A 30-year-old man, who one month before admission presented with cough, headache and progressive dyspnoea on exertion. Two weeks later the patient presented with mucopurulent expectoration and fever of 38ºC. He consulted his doctor who prescribed treatment with amoxicillin and later moxifloxacin and tiotropium bromide. He consulted the emergency department for dyspnoea at rest, severe retrosternal pain and palpitations.
He was a non-smoker and had a history of bronchial asthma, which he treated with inhaled salbutamol.
On physical examination he presented with A.T.: 110/70 mmHg, 37.5º C, he was conscious, tachypnoeic, sweating, with no jugular ingurgitation. Pulmonary auscultation showed diffuse bilateral crackles and cardiac auscultation showed rhythmic, rapid tones without murmurs or extratonos. The abdomen was soft and depressible with no organomegaly. There was no oedema in the extremities and peripheral pulses were preserved.
Laboratory tests showed 18,500 leukocytes with left shift, haemoglobin 16.3 grams/dl, 474,000 platelets, prothrombin activity 73%. D-dimer 920 mg/dl. Baseline arterial blood gases: pH 7.53, pO2 47 mmHg, pCO2 23 mmHg, CO3H 19.2 mmol/l. Normal biochemistry including troponin and CPK.
Chest X-ray showed severe cardiomegaly and a bilateral interstitial pattern. In view of these findings, a transthoracic echocardiogram was performed showing severe pericardial effusion, with no evidence of tamponade and a left ventricle of normal dimensions.
Admission to the intensive care unit, with treatment with furosemide, levofloxacin, acetylsalicylic acid and non-invasive mechanical ventilation.
A new echocardiogram showed signs of tamponade, so a pericardiocentesis was performed, obtaining one litre of serohaematic fluid, with the following biochemical characteristics: LDH 2353 U/l, protein 5.3 gr, 9855 cells with 98% polymorphonuclear.
Seven days later, he was transferred to the Internal Medicine Department where the study to determine the aetiology of the pericardial effusion and the interstitial pattern was initiated, and the following tests were performed: antinuclear antibodies, rheumatoid factor, Mantoux, negative. The thyroid profile was normal.

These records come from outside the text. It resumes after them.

import Mathlib
import HarnessLib

/-!
# Forster's Theorem 4.1, part I: the first-order condition of the log-volume functional

Route `route-QuantumAdvantage-HankelLift`; infrastructure toward DISCHARGING the named fact
`Literature.Computability.Complexity.ForsterIsotropicPosition` (Forster 2002, Thm 4.1: radial
isotropic position), on which the sign-rank rung of `HankelLift.BeyondRectangles`
(stmt-QuantumAdvantage-18440) now rests.

We use the variational route (not Forster's iteration): for a family `u : X → ℝ^k` and an
invertible `A`, let `Φ(A) = ∑_x log ‖A u_x‖² − (|X|/k)·log (det A)²` (scale invariant).  This file
proves the FIRST-ORDER CONDITION: if `A₀` minimizes `Φ` among invertible matrices then
`∑_x (A₀u_x)(A₀u_x)ᵀ/‖A₀u_x‖² = (|X|/k)·I`, i.e. `A₀` puts `u` in radial isotropic position
(`isotropic_of_isMinOn`).  Proof: perturb `A₀ ↦ (1 + t·E_{ij})A₀`; then
`‖(1+tE_{ij})w‖² = ‖w‖² + 2t wᵢwⱼ + t²wⱼ²` and `det(1 + tE_{ij}) = 1 + δ_{ij}t + O(t²)`
(`Matrix.det_one_add_smul`), so `t ↦ Φ((1+tE_{ij})A₀)` is an explicit differentiable function
with a local minimum at `0`; its derivative `∑_x 2wᵢwⱼ/‖w‖² − (|X|/k)·2δ_{ij}` vanishes.
Also: the trivial case `|X| = k` of Theorem 4.1 (`exists_isotropic_of_basis`).
The existence of a minimizer (coercivity from general position) is part II.
[cite: Forster2002, Theorem 4.1]
-/

set_option linter.dupNamespace false -- D-0017: single-problem summit ⇒ `QuantumAdvantage.QuantumAdvantage` by design

noncomputable section

namespace Summit.QuantumAdvantage.QuantumAdvantage.Theorems.HankelLift.Forster

open Finset Real Matrix

/-! ## From the matrix identity to the quadratic form -/

/-- If `∑_x w_{x,i} w_{x,j}/‖w_x‖² = c·δ_{ij}` for all `i, j`, then `∑_x ⟨w_x, v⟩²/‖w_x‖² = c‖v‖²`
for all `v`. [folklore] -/
theorem quadForm_of_entries {X : Type*} [Fintype X] {k : ℕ} (w : X → Fin k → ℝ) (c : ℝ)
    (h : ∀ i j : Fin k, ∑ x, w x i * w x j / (w x ⬝ᵥ w x) = c * (if i = j then 1 else 0))
    (v : Fin k → ℝ) : ∑ x, (w x ⬝ᵥ v) ^ 2 / (w x ⬝ᵥ w x) = c * (v ⬝ᵥ v) := by
  have hexp : ∀ x, (w x ⬝ᵥ v) ^ 2 / (w x ⬝ᵥ w x) =
      ∑ i, ∑ j, v i * v j * (w x i * w x j / (w x ⬝ᵥ w x)) := by
    intro x
    rw [sq, dotProduct, Finset.sum_mul_sum, Finset.sum_div]
    refine Finset.sum_congr rfl fun i _ => ?_
    rw [Finset.sum_div]
    refine Finset.sum_congr rfl fun j _ => ?_
    ring
  rw [Finset.sum_congr rfl fun x _ => hexp x, Finset.sum_comm]
  rw [Finset.sum_congr rfl fun i _ => Finset.sum_comm]
  simp_rw [← Finset.mul_sum, h]
  rw [dotProduct, Finset.mul_sum]
  refine Finset.sum_congr rfl fun i _ => ?_
  rw [Finset.sum_eq_single i]
  · simp; ring
  · intro j _ hji; simp [Ne.symm hji]
  · intro hi; exact absurd (Finset.mem_univ i) hi

/-! ## The trivial case `|X| = k` -/

/-- **Theorem 4.1 for `|X| = k`**: a linearly independent family of `k` vectors in `ℝ^k` is mapped by
a nonsingular matrix onto the standard basis, which is in radial isotropic position with constant
`1 = |X|/k`. [cite: Forster2002, Theorem 4.1 (case |X| = k)] -/
theorem exists_isotropic_of_basis {X : Type} [Fintype X] [DecidableEq X] {k : ℕ}
    (u : X → Fin k → ℝ) (hk : k = Fintype.card X)
    (hli : LinearIndependent ℝ u) :
    ∃ A : Matrix (Fin k) (Fin k) ℝ, IsUnit A.det ∧ ∀ w : Fin k → ℝ,
      ∑ x, (A *ᵥ u x ⬝ᵥ w) ^ 2 / (A *ᵥ u x ⬝ᵥ A *ᵥ u x) =
        (Fintype.card X : ℝ) / k * (w ⬝ᵥ w) := by
  classical
  -- index `X` by `Fin k`
  let e : X ≃ Fin k := (Fintype.equivFinOfCardEq hk.symm)
  -- the matrix `U` with columns `u (e.symm j)`
  let U : Matrix (Fin k) (Fin k) ℝ := Matrix.of fun i j => u (e.symm j) i
  have hUcol : ∀ j, U *ᵥ Pi.single j 1 = u (e.symm j) := by
    intro j; ext i; rw [Matrix.mulVec_single_one]; rfl
  -- `U` is invertible: its columns are linearly independent
  have hUdet : IsUnit U.det := by
    rw [← Matrix.isUnit_iff_isUnit_det]
    rw [← Matrix.mulVec_injective_iff_isUnit]
    -- injectivity of `U *ᵥ ·` from linear independence of the columns
    intro a b hab
    have hlin : ∀ c : Fin k → ℝ, U *ᵥ c = ∑ j, c j • u (e.symm j) := by
      intro c
      have : c = ∑ j, c j • (Pi.single j (1 : ℝ) : Fin k → ℝ) := by
        ext i; simp [Finset.sum_apply, Pi.single_apply]
      conv_lhs => rw [this]
      rw [Matrix.mulVec_sum]
      refine Finset.sum_congr rfl fun j _ => ?_
      rw [Matrix.mulVec_smul, hUcol]
    have hli' : LinearIndependent ℝ (fun j : Fin k => u (e.symm j)) :=
      (linearIndependent_equiv e.symm).mpr hli
    have h0 : ∑ j, (a j - b j) • u (e.symm j) = 0 := by
      simp only [sub_smul, Finset.sum_sub_distrib, ← hlin, hab, sub_self]
    have := Fintype.linearIndependent_iff.mp hli' (fun j => a j - b j) h0
    ext j; exact sub_eq_zero.mp (this j)
  refine ⟨U⁻¹, ?_, fun w => ?_⟩
  · rw [Matrix.det_nonsing_inv]; exact hUdet.ringInverse
  -- `U⁻¹ u_x = e_{e x}`
  have hAu : ∀ x, U⁻¹ *ᵥ u x = Pi.single (e x) 1 := by
    intro x
    have h := hUcol (e x)
    rw [Equiv.symm_apply_apply] at h
    rw [← h, Matrix.mulVec_mulVec, Matrix.nonsing_inv_mul U hUdet, Matrix.one_mulVec]
  simp_rw [hAu]
  have hss : ∀ x, (Pi.single (e x) (1 : ℝ) : Fin k → ℝ) ⬝ᵥ Pi.single (e x) 1 = 1 := by
    intro x; simp
  have hsw : ∀ x, (Pi.single (e x) (1 : ℝ) : Fin k → ℝ) ⬝ᵥ w = w (e x) := by
    intro x; simp
  simp_rw [hss, hsw, div_one]
  rcases Nat.eq_zero_or_pos (Fintype.card X) with h0 | hpos
  · haveI : IsEmpty X := Fintype.card_eq_zero_iff.mp h0
    simp
  · rw [← hk, div_self (by rw [hk]; exact_mod_cast hpos.ne'), one_mul, dotProduct,
      ← Equiv.sum_comp e (fun i => w i * w i)]
    exact Finset.sum_congr rfl fun x _ => by ring

/-! ## The first-order condition -/

/-- Coordinates of `(1 + t·E_{ij}) w`: `w + t·w_j·e_i`. [folklore] -/
theorem one_add_smul_single_mulVec {k : ℕ} (i j : Fin k) (t : ℝ) (w : Fin k → ℝ) :
    (1 + t • Matrix.single i j (1 : ℝ)) *ᵥ w = w + t • Pi.single i (w j) := by
  rw [Matrix.add_mulVec, Matrix.one_mulVec, Matrix.smul_mulVec, Matrix.single_mulVec, one_mul]
  rfl

/-- `‖w + t·w_j·e_i‖² = ‖w‖² + 2t·w_i w_j + t²·w_j²`. [folklore] -/
theorem dotProduct_self_perturb {k : ℕ} (i j : Fin k) (t : ℝ) (w : Fin k → ℝ) :
    (w + t • Pi.single i (w j)) ⬝ᵥ (w + t • Pi.single i (w j)) =
      w ⬝ᵥ w + 2 * t * (w i * w j) + t ^ 2 * w j ^ 2 := by
  rw [add_dotProduct, dotProduct_add, dotProduct_add, dotProduct_smul, smul_dotProduct,
    smul_dotProduct, dotProduct_smul, dotProduct_single, single_dotProduct, single_dotProduct]
  simp only [smul_eq_mul, Pi.single_eq_same]
  ring

/-- The determinant of `1 + t·E_{ij}` is `1 + δ_{ij} t + c(t)·t²` for a fixed real polynomial `c`
(`Matrix.det_one_add_smul`). [folklore] -/
theorem det_one_add_smul_single {k : ℕ} (i j : Fin k) :
    ∃ c : Polynomial ℝ, ∀ t : ℝ, (1 + t • Matrix.single i j (1 : ℝ)).det =
      1 + (if i = j then 1 else 0) * t + c.eval t * t ^ 2 := by
  refine ⟨(Matrix.det (1 + (Polynomial.X : Polynomial ℝ) •
    (Matrix.single i j (1 : ℝ)).map Polynomial.C)).divX.divX, fun t => ?_⟩
  rw [Matrix.det_one_add_smul]
  congr 2
  by_cases h : i = j
  · subst h; rw [Matrix.trace_single_eq_same, if_pos rfl]
  · rw [Matrix.trace_single_eq_of_ne i j (1 : ℝ) h, if_neg h]

/-- **First-order condition (Forster's Theorem 4.1 at a minimizer).**  Let `u : X → ℝ^k`, and let
the invertible `A₀` minimize `Φ(A) = ∑_x log ‖A u_x‖² − (|X|/k) log (det A)²` over all invertible
`A`, with all `A₀ u_x ≠ 0`.  Then `∑_x ⟨A₀u_x, w⟩²/‖A₀u_x‖² = (|X|/k)‖w‖²` for every `w`.
[cite: Forster2002, Theorem 4.1] -/
theorem isotropic_of_isMinOn {X : Type*} [Fintype X] {k : ℕ} (u : X → Fin k → ℝ)
    (A₀ : Matrix (Fin k) (Fin k) ℝ) (hA₀ : IsUnit A₀.det) (hne : ∀ x, A₀ *ᵥ u x ≠ 0)
    (hmin : ∀ A : Matrix (Fin k) (Fin k) ℝ, IsUnit A.det →
      ∑ x, Real.log (A₀ *ᵥ u x ⬝ᵥ A₀ *ᵥ u x) -
          (Fintype.card X : ℝ) / k * Real.log (A₀.det ^ 2) ≤
        ∑ x, Real.log (A *ᵥ u x ⬝ᵥ A *ᵥ u x) - (Fintype.card X : ℝ) / k * Real.log (A.det ^ 2)) :
    ∀ w : Fin k → ℝ, ∑ x, (A₀ *ᵥ u x ⬝ᵥ w) ^ 2 / (A₀ *ᵥ u x ⬝ᵥ A₀ *ᵥ u x) =
      (Fintype.card X : ℝ) / k * (w ⬝ᵥ w) := by
  set W : X → Fin k → ℝ := fun x => A₀ *ᵥ u x with hWdef
  set nX : ℝ := (Fintype.card X : ℝ) / k with hnX
  have hWpos : ∀ x, 0 < W x ⬝ᵥ W x := fun x =>
    lt_of_le_of_ne (Finset.sum_nonneg fun l _ => mul_self_nonneg _)
      (fun h => hne x (dotProduct_self_eq_zero.mp h.symm))
  have hd0 : A₀.det ≠ 0 := hA₀.ne_zero
  refine quadForm_of_entries W nX (fun i j => ?_)
  -- the one-parameter family `t ↦ (1 + t E_{ij}) A₀`
  obtain ⟨c, hc⟩ := det_one_add_smul_single i j
  set δ : ℝ := if i = j then 1 else 0 with hδ
  set P : ℝ → ℝ := fun t => 1 + δ * t + c.eval t * t ^ 2 with hPdef
  have hP0 : P 0 = 1 := by simp [hPdef]
  -- the explicit function
  set f : ℝ → ℝ := fun t => ∑ x, Real.log (W x ⬝ᵥ W x + 2 * t * (W x i * W x j) + t ^ 2 * W x j ^ 2)
    - nX * Real.log ((P t * A₀.det) ^ 2) with hfdef
  -- `f t = Φ((1 + tE) A₀)` and `f 0 = Φ(A₀)`
  have hft : ∀ t, f t = ∑ x, Real.log (((1 + t • Matrix.single i j (1 : ℝ)) * A₀) *ᵥ u x ⬝ᵥ
      ((1 + t • Matrix.single i j (1 : ℝ)) * A₀) *ᵥ u x) -
      nX * Real.log (((1 + t • Matrix.single i j (1 : ℝ)) * A₀).det ^ 2) := by
    intro t
    simp only [hfdef]
    congr 1
    · refine Finset.sum_congr rfl fun x _ => ?_
      rw [← Matrix.mulVec_mulVec, one_add_smul_single_mulVec, dotProduct_self_perturb]
    · rw [Matrix.det_mul, hc t]
  have hf0 : f 0 = ∑ x, Real.log (W x ⬝ᵥ W x) - nX * Real.log (A₀.det ^ 2) := by
    simp [hfdef, hP0]
  -- local minimality at `0`
  have hPcont : Continuous P := by
    simp only [hPdef]
    exact (continuous_const.add (continuous_const.mul continuous_id)).add
      ((Polynomial.continuous c).mul (continuous_id.pow 2))
  have hPne : ∀ᶠ t in nhds (0 : ℝ), P t ≠ 0 := by
    have hopen : IsOpen {t : ℝ | P t ≠ 0} := isOpen_ne_fun hPcont continuous_const
    exact hopen.mem_nhds (by simp [hP0])
  have hlocal : IsLocalMin f 0 := by
    filter_upwards [hPne] with t ht
    rw [hf0, hft t]
    have hunit : IsUnit ((1 + t • Matrix.single i j (1 : ℝ)) * A₀).det := by
      rw [Matrix.det_mul, hc t]
      exact (isUnit_iff_ne_zero.mpr ht).mul hA₀
    exact hmin _ hunit
  -- the derivative at `0`
  have hderiv : HasDerivAt f (∑ x, 2 * (W x i * W x j) / (W x ⬝ᵥ W x) - nX * (2 * δ)) 0 := by
    have hq : ∀ x, HasDerivAt (fun t => W x ⬝ᵥ W x + 2 * t * (W x i * W x j) + t ^ 2 * W x j ^ 2)
        (2 * (W x i * W x j)) 0 := by
      intro x
      have h1 : HasDerivAt (fun t : ℝ => 2 * t * (W x i * W x j)) (2 * 1 * (W x i * W x j)) 0 :=
        ((hasDerivAt_id (0 : ℝ)).const_mul 2).mul_const _
      have h2 : HasDerivAt (fun t : ℝ => t ^ 2 * W x j ^ 2) (((2 : ℕ) : ℝ) * (0 : ℝ) ^ (2 - 1) * W x j ^ 2) 0 :=
        (hasDerivAt_pow 2 (0 : ℝ)).mul_const _
      exact (((hasDerivAt_const (0 : ℝ) (W x ⬝ᵥ W x)).add h1).add h2).congr_deriv (by simp)
    have hlogq : ∀ x, HasDerivAt
        (fun t => Real.log (W x ⬝ᵥ W x + 2 * t * (W x i * W x j) + t ^ 2 * W x j ^ 2))
        (2 * (W x i * W x j) / (W x ⬝ᵥ W x)) 0 := by
      intro x
      have h0 : W x ⬝ᵥ W x + 2 * 0 * (W x i * W x j) + 0 ^ 2 * W x j ^ 2 ≠ 0 := by
        have := (hWpos x).ne'
        simpa using this
      exact ((hq x).log h0).congr_deriv (by simp)
    have hsum := HasDerivAt.fun_sum (u := Finset.univ) fun x _ => hlogq x
    have hPd : HasDerivAt P δ 0 := by
      have h1 : HasDerivAt (fun t : ℝ => 1 + δ * t) (δ * 1) 0 :=
        ((hasDerivAt_id (0 : ℝ)).const_mul δ).const_add 1
      have h2 : HasDerivAt (fun t : ℝ => c.eval t * t ^ 2)
          (c.derivative.eval 0 * (0 : ℝ) ^ 2 + c.eval 0 * (((2 : ℕ) : ℝ) * (0 : ℝ) ^ (2 - 1))) 0 :=
        (c.hasDerivAt 0).mul (hasDerivAt_pow 2 (0 : ℝ))
      exact (h1.add h2).congr_deriv (by simp)
    have hg : HasDerivAt (fun t => (P t * A₀.det) ^ 2) (((2 : ℕ) : ℝ) * (P 0 * A₀.det) ^ (2 - 1) *
        (δ * A₀.det)) 0 := (hPd.mul_const A₀.det).pow 2
    have hlogg : HasDerivAt (fun t => Real.log ((P t * A₀.det) ^ 2)) (2 * δ) 0 := by
      have hne0 : (P 0 * A₀.det) ^ 2 ≠ 0 := by rw [hP0, one_mul]; exact pow_ne_zero 2 hd0
      refine (hg.log hne0).congr_deriv ?_
      rw [hP0, one_mul]
      field_simp
      ring
    exact hsum.fun_sub (hlogg.const_mul nX)
  -- conclude
  have hzero := hlocal.hasDerivAt_eq_zero hderiv
  have h2 : ∑ x, 2 * (W x i * W x j) / (W x ⬝ᵥ W x) = 2 * ∑ x, W x i * W x j / (W x ⬝ᵥ W x) := by
    rw [Finset.mul_sum]
    exact Finset.sum_congr rfl fun x _ => by ring
  rw [h2] at hzero
  have : ∑ x, W x i * W x j / (W x ⬝ᵥ W x) = nX * δ := by linarith
  rw [this]

end Summit.QuantumAdvantage.QuantumAdvantage.Theorems.HankelLift.Forster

Pericardial fluid culture was negative, as were three blood cultures.
Pathological anatomy of the pericardial fluid was reported as intense acute inflammation and clusters of mesothelial cells with reactive-looking atypia, being negative for malignant cells.
Carcinoembryonic antigen (CEA) was found to be elevated 21.53 ng/ml. In addition, serologies for human immunodeficiency virus, Mycoplasma pneumoniae, cytomegalovirus, Epstein Barr and Chlamydia pneumoniae were negative except for IgM to cytomegalovirus which was positive.
A chest CT scan showed two pathologically sized mediastinal adenopathies of pretracheal location measuring approximately 19 x 15 mm and 18 x 17 mm respectively, and a slightly larger bilateral pleural effusion on the right side. A pulmonary window showed bilateral and diffuse alterations of the lung parenchyma with an interstitial pattern of nodular septal reticulum and lobular centre with areas of patchy alveolar condensation predominantly distributed in the apical segment of the lower lobes and both upper lobes.

Bronchoscopy was performed, observing upper airways, vocal cords and trachea without alterations, there was a widening in the subcarinal area. The bronchial tree showed no alterations. Bronchoalveolar lavage was performed in the apical segment of the culmen, but the examination had to be suspended due to poor tolerance, and neither puncture of the adenopathies nor transbronchial biopsy could be performed.
The pathological anatomy of the lavage revealed abundant macrophages and epithelial groups with reactive atypia, compatible with type II pneumocyte hyperplasia, secondary to acute lung damage.
It was thought that he might have diffuse interstitial lung disease (DIDD) due to the anatomopathological, clinical and radiological features. The first possibility was eosinophilic pneumonia due to the presence of eosinophilia in peripheral blood, and treatment was started with prednisone 1 mg/kg body weight, with a favourable evolution, and he was discharged 25 days after admission, without fever or dyspnoea.
Seven days later, the patient presented again with a cough with mucous expectoration and later haemoptysis. Chest X-ray showed no changes, so a chest CT scan was performed, which revealed a ground glass pattern and a moderate bilateral pleural effusion.
It was decided to perform a lung biopsy to obtain the diagnosis. The report was diffuse lymphatic permeation (following a nodular interstitial pattern) by a well-differentiated acinar-papillary adenocarcinoma with abundant psammoma bodies. Cells with malignant cytological features compatible with adenocarcinoma were observed in the pleural fluid. Histochemical tests confirmed the pulmonary origin of the adenocarcinoma.
She is currently undergoing chemotherapy with the combination of cisplatin and gemcitabine.
Two cycles have been administered so far, so we do not yet have data on the possible response.